What you will do:
The response should consist of the listing, repeated word for word.

○ ○ ○ ○ ○

import Mathlib
import HarnessLib
import Summits.Ventures.LatticeQCDFlow.Scaling.U1PlaquetteMeanPositive
import Summits.Ventures.LatticeQCDFlow.Scaling.AutoregressiveGaugePlaquetteMarginal

/-!
# LatticeQCDFlow / Scaling — `U(1)` in ANY dimension: the 2×1 (domino) Wilson loop has a strictly positive
# mean, `⟨Re(U_p U_{p+e_k})⟩_β > 0` for `β > 0` (Ginibre); the domino holonomy as a word in six links

HONEST FRAMING: exact (Metropolis-corrected) sampling algorithms for lattice gauge theory;
figures of merit are autocorrelation/cost numbers at stated couplings and volumes; no
continuum-physics claim.

Venture `LatticeQCDFlow` (cell pub-lqcd), topic `Scaling`, FANOUT row 30 (lean-1, GEN-18) — OUR WORK, the input
that lifts the two-dimensional "reach through the integrated block" of `Scaling/Wilson2DU1DominoDensity` /
`Scaling/AutoregressiveGaugeDominoReads` to EVERY dimension for `U(1)`: torus `(ℤ/L)^d`, `L ≥ 2`, axes `k ≠ l`,
the DOMINO at `x` = plaquettes `(x; k, l)` and `(x + e_k; k, l)` glued along `(x + e_k, l)`.

* §1 `plaquetteHolonomy_mul_shift_dir` — for a commutative group the domino holonomy `hol_x·hol_{x+e_k}` is
  the word `U_{(x,k)}·[U_{(x+e_k,k)} U_{(x+2e_k,l)} U_{(x+e_k+e_l,k)}⁻¹]·[U_{(x+e_l,k)}⁻¹ U_{(x,l)}⁻¹]` in the
  six boundary links (the shared link cancels); `rectangleHolonomy_two_one_eq_mul` — it is the tree's `2 × 1`
  rectangular Wilson-loop holonomy; `dominoHolonomy_update_first_dir` — redrawing `(x, k)` multiplies it on
  the left; `integral_comp_dominoHolonomy_mul_dir` — hence `∫ H(hol_x hol_{x+e_k})·N = (∫ H dHaar)·∫ N` for
  any bounded measurable factor `N` blind to `U_{(x,k)}` (any compact commutative `G`, any `d`).
* §2 `wilsonWeight_u1_props` (the `U(1)` Wilson weight is measurable and squeezed between `e^{−2β|P|}` and
  `1`); **`wilson_u1_integral_re_domino_pos`** — `∫ Re(hol_x U · hol_{x+e_k} U) e^{−β S_W(U)} dHaar^{⊗E}(U) > 0`
  for every `d`, `L ≥ 2`, `β > 0`: GINIBRE'S INEQUALITY (tree `ginibreExpect_reChar_mono`, as in
  `Scaling/U1PlaquetteMeanPositive`) for the `2 × 1` loop character `u1RectChar x k l 2 1` brings the coupling
  down to the two plaquettes of the domino, whose holonomies are independent Haar variables under product
  Haar; there the mean is `(∫ Re u e^{βRe u})² / (∫ e^{βRe u})² > 0` (the `Im` part has mean zero by
  `u ↦ u⁻¹`).

READING (value-free): for `U(1)` lattice gauge theory in any dimension the law of the domino holonomy is NOT
Haar at any `β > 0` — the input for the engine of the sequel (`Scaling/AutoregressiveGaugeDominoReadsAnyDim`:
with the shared link integrated, the closing link reads links it shares no plaquette with).  NOT CLAIMED:
non-abelian groups (no `⟨W_{2×1}⟩ > 0` on the torus in the tree); any number of ours.  Elementary over the
parents; no `def`; nothing is cited as a fact beyond the tree; no `sorry`.
-/

noncomputable section

namespace Summit.Ventures.LatticeQCDFlow.Theory2.Autoregressive

open MeasureTheory Function Set
open Literature.MathematicalPhysics.QuantumFieldTheory Literature.MathematicalPhysics.QuantumLattice
open Literature.Probability.LatticeModels (ginibreExpect ginibreWeight ginibreHamiltonian reChar
  ginibreExpect_reChar_mono continuous_ginibreWeight integrable_of_continuous_compactSpace)
open Summit.Ventures.LatticeQCDFlow.Exactness
open Summit.Ventures.LatticeQCDFlow.Theory2.Lattice.TwoDim (measurable_circle_re abs_circle_re_le_one)
open Summit.Ventures.LatticeQCDFlow.Theory2.HaarConv (measurable_circle_im')

variable {d L : ℕ}

/-! ## §1 The domino holonomy in any dimension -/

/-- **The domino holonomy as a word in the six boundary links** (commutative `G`, any `d`): the shared link
`(x + e_k, l)` cancels between `hol_x` and `hol_{x+e_k}`. [ours] -/
theorem plaquetteHolonomy_mul_shift_dir {G : Type*} [CommGroup G] (U : GaugeConfig d L G) (x : Site d L)
    (k l : Fin d) :
    plaquetteHolonomy U x k l * plaquetteHolonomy U (x.shift k) k l =
      U (x, k) * ((U (x.shift k, k) * U ((x.shift k).shift k, l) * (U ((x.shift k).shift l, k))⁻¹) *
        ((U (x.shift l, k))⁻¹ * (U (x, l))⁻¹)) := by
  have h1 : plaquetteHolonomy U x k l =
      (U (x, k) * ((U (x.shift l, k))⁻¹ * (U (x, l))⁻¹)) * U (x.shift k, l) := by
    simp only [plaquetteHolonomy]; ac_rfl
  have h2 : plaquetteHolonomy U (x.shift k) k l =
      (U (x.shift k, l))⁻¹ *
        (U (x.shift k, k) * U ((x.shift k).shift k, l) * (U ((x.shift k).shift l, k))⁻¹) := by
    simp only [plaquetteHolonomy]; ac_rfl
  rw [h1, h2, mul_assoc, mul_inv_cancel_left]
  ac_rfl

/-- **The domino holonomy is the `2 × 1` rectangular Wilson-loop holonomy** (commutative `G`). [ours] -/
theorem rectangleHolonomy_two_one_eq_mul {G : Type*} [CommGroup G] (U : GaugeConfig d L G) (x : Site d L)
    (k l : Fin d) :
    rectangleHolonomy U x k l 2 1 = plaquetteHolonomy U x k l * plaquetteHolonomy U (x.shift k) k l := by
  have h2 : x + Pi.single k ((2 : ℕ) : ZMod L) = (x.shift k).shift k := by
    rw [Site.shift, Site.shift, add_assoc, ← Pi.single_add]; norm_num
  have h1 : ∀ y : Site d L, y + Pi.single l ((1 : ℕ) : ZMod L) = y.shift l := fun y => by
    rw [Site.shift, Nat.cast_one]
  have hc : (x.shift l).shift k = (x.shift k).shift l := by
    simp only [Site.shift]; exact add_right_comm _ _ _
  rw [plaquetteHolonomy_mul_shift_dir]
  simp only [rectangleHolonomy, lineHolonomy, h2, h1, hc, mul_one, mul_inv_rev]
  simp only [mul_comm, mul_assoc, mul_left_comm]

○ ○ ○ ○ ○

Answer space:
import Mathlib
import HarnessLib
import Summits.Ventures.LatticeQCDFlow.Scaling.U1PlaquetteMeanPositive
import Summits.Ventures.LatticeQCDFlow.Scaling.AutoregressiveGaugePlaquetteMarginal

/-!
# LatticeQCDFlow / Scaling — `U(1)` in ANY dimension: the 2×1 (domino) Wilson loop has a strictly positive
# mean, `⟨Re(U_p U_{p+e_k})⟩_β > 0` for `β > 0` (Ginibre); the domino holonomy as a word in six links

HONEST FRAMING: exact (Metropolis-corrected) sampling algorithms for lattice gauge theory;
figures of merit are autocorrelation/cost numbers at stated couplings and volumes; no
continuum-physics claim.

Venture `LatticeQCDFlow` (cell pub-lqcd), topic `Scaling`, FANOUT row 30 (lean-1, GEN-18) — OUR WORK, the input
that lifts the two-dimensional "reach through the integrated block" of `Scaling/Wilson2DU1DominoDensity` /
`Scaling/AutoregressiveGaugeDominoReads` to EVERY dimension for `U(1)`: torus `(ℤ/L)^d`, `L ≥ 2`, axes `k ≠ l`,
the DOMINO at `x` = plaquettes `(x; k, l)` and `(x + e_k; k, l)` glued along `(x + e_k, l)`.

* §1 `plaquetteHolonomy_mul_shift_dir` — for a commutative group the domino holonomy `hol_x·hol_{x+e_k}` is
  the word `U_{(x,k)}·[U_{(x+e_k,k)} U_{(x+2e_k,l)} U_{(x+e_k+e_l,k)}⁻¹]·[U_{(x+e_l,k)}⁻¹ U_{(x,l)}⁻¹]` in the
  six boundary links (the shared link cancels); `rectangleHolonomy_two_one_eq_mul` — it is the tree's `2 × 1`
  rectangular Wilson-loop holonomy; `dominoHolonomy_update_first_dir` — redrawing `(x, k)` multiplies it on
  the left; `integral_comp_dominoHolonomy_mul_dir` — hence `∫ H(hol_x hol_{x+e_k})·N = (∫ H dHaar)·∫ N` for
  any bounded measurable factor `N` blind to `U_{(x,k)}` (any compact commutative `G`, any `d`).
* §2 `wilsonWeight_u1_props` (the `U(1)` Wilson weight is measurable and squeezed between `e^{−2β|P|}` and
  `1`); **`wilson_u1_integral_re_domino_pos`** — `∫ Re(hol_x U · hol_{x+e_k} U) e^{−β S_W(U)} dHaar^{⊗E}(U) > 0`
  for every `d`, `L ≥ 2`, `β > 0`: GINIBRE'S INEQUALITY (tree `ginibreExpect_reChar_mono`, as in
  `Scaling/U1PlaquetteMeanPositive`) for the `2 × 1` loop character `u1RectChar x k l 2 1` brings the coupling
  down to the two plaquettes of the domino, whose holonomies are independent Haar variables under product
  Haar; there the mean is `(∫ Re u e^{βRe u})² / (∫ e^{βRe u})² > 0` (the `Im` part has mean zero by
  `u ↦ u⁻¹`).

READING (value-free): for `U(1)` lattice gauge theory in any dimension the law of the domino holonomy is NOT
Haar at any `β > 0` — the input for the engine of the sequel (`Scaling/AutoregressiveGaugeDominoReadsAnyDim`:
with the shared link integrated, the closing link reads links it shares no plaquette with).  NOT CLAIMED:
non-abelian groups (no `⟨W_{2×1}⟩ > 0` on the torus in the tree); any number of ours.  Elementary over the
parents; no `def`; nothing is cited as a fact beyond the tree; no `sorry`.
-/

noncomputable section

namespace Summit.Ventures.LatticeQCDFlow.Theory2.Autoregressive

open MeasureTheory Function Set
open Literature.MathematicalPhysics.QuantumFieldTheory Literature.MathematicalPhysics.QuantumLattice
open Literature.Probability.LatticeModels (ginibreExpect ginibreWeight ginibreHamiltonian reChar
  ginibreExpect_reChar_mono continuous_ginibreWeight integrable_of_continuous_compactSpace)
open Summit.Ventures.LatticeQCDFlow.Exactness
open Summit.Ventures.LatticeQCDFlow.Theory2.Lattice.TwoDim (measurable_circle_re abs_circle_re_le_one)
open Summit.Ventures.LatticeQCDFlow.Theory2.HaarConv (measurable_circle_im')

variable {d L : ℕ}

/-! ## §1 The domino holonomy in any dimension -/

/-- **The domino holonomy as a word in the six boundary links** (commutative `G`, any `d`): the shared link
`(x + e_k, l)` cancels between `hol_x` and `hol_{x+e_k}`. [ours] -/
theorem plaquetteHolonomy_mul_shift_dir {G : Type*} [CommGroup G] (U : GaugeConfig d L G) (x : Site d L)
    (k l : Fin d) :
    plaquetteHolonomy U x k l * plaquetteHolonomy U (x.shift k) k l =
      U (x, k) * ((U (x.shift k, k) * U ((x.shift k).shift k, l) * (U ((x.shift k).shift l, k))⁻¹) *
        ((U (x.shift l, k))⁻¹ * (U (x, l))⁻¹)) := by
  have h1 : plaquetteHolonomy U x k l =
      (U (x, k) * ((U (x.shift l, k))⁻¹ * (U (x, l))⁻¹)) * U (x.shift k, l) := by
    simp only [plaquetteHolonomy]; ac_rfl
  have h2 : plaquetteHolonomy U (x.shift k) k l =
      (U (x.shift k, l))⁻¹ *
        (U (x.shift k, k) * U ((x.shift k).shift k, l) * (U ((x.shift k).shift l, k))⁻¹) := by
    simp only [plaquetteHolonomy]; ac_rfl
  rw [h1, h2, mul_assoc, mul_inv_cancel_left]
  ac_rfl

/-- **The domino holonomy is the `2 × 1` rectangular Wilson-loop holonomy** (commutative `G`). [ours] -/
theorem rectangleHolonomy_two_one_eq_mul {G : Type*} [CommGroup G] (U : GaugeConfig d L G) (x : Site d L)
    (k l : Fin d) :
    rectangleHolonomy U x k l 2 1 = plaquetteHolonomy U x k l * plaquetteHolonomy U (x.shift k) k l := by
  have h2 : x + Pi.single k ((2 : ℕ) : ZMod L) = (x.shift k).shift k := by
    rw [Site.shift, Site.shift, add_assoc, ← Pi.single_add]; norm_num
  have h1 : ∀ y : Site d L, y + Pi.single l ((1 : ℕ) : ZMod L) = y.shift l := fun y => by
    rw [Site.shift, Nat.cast_one]
  have hc : (x.shift l).shift k = (x.shift k).shift l := by
    simp only [Site.shift]; exact add_right_comm _ _ _
  rw [plaquetteHolonomy_mul_shift_dir]
  simp only [rectangleHolonomy, lineHolonomy, h2, h1, hc, mul_one, mul_inv_rev]
  simp only [mul_comm, mul_assoc, mul_left_comm]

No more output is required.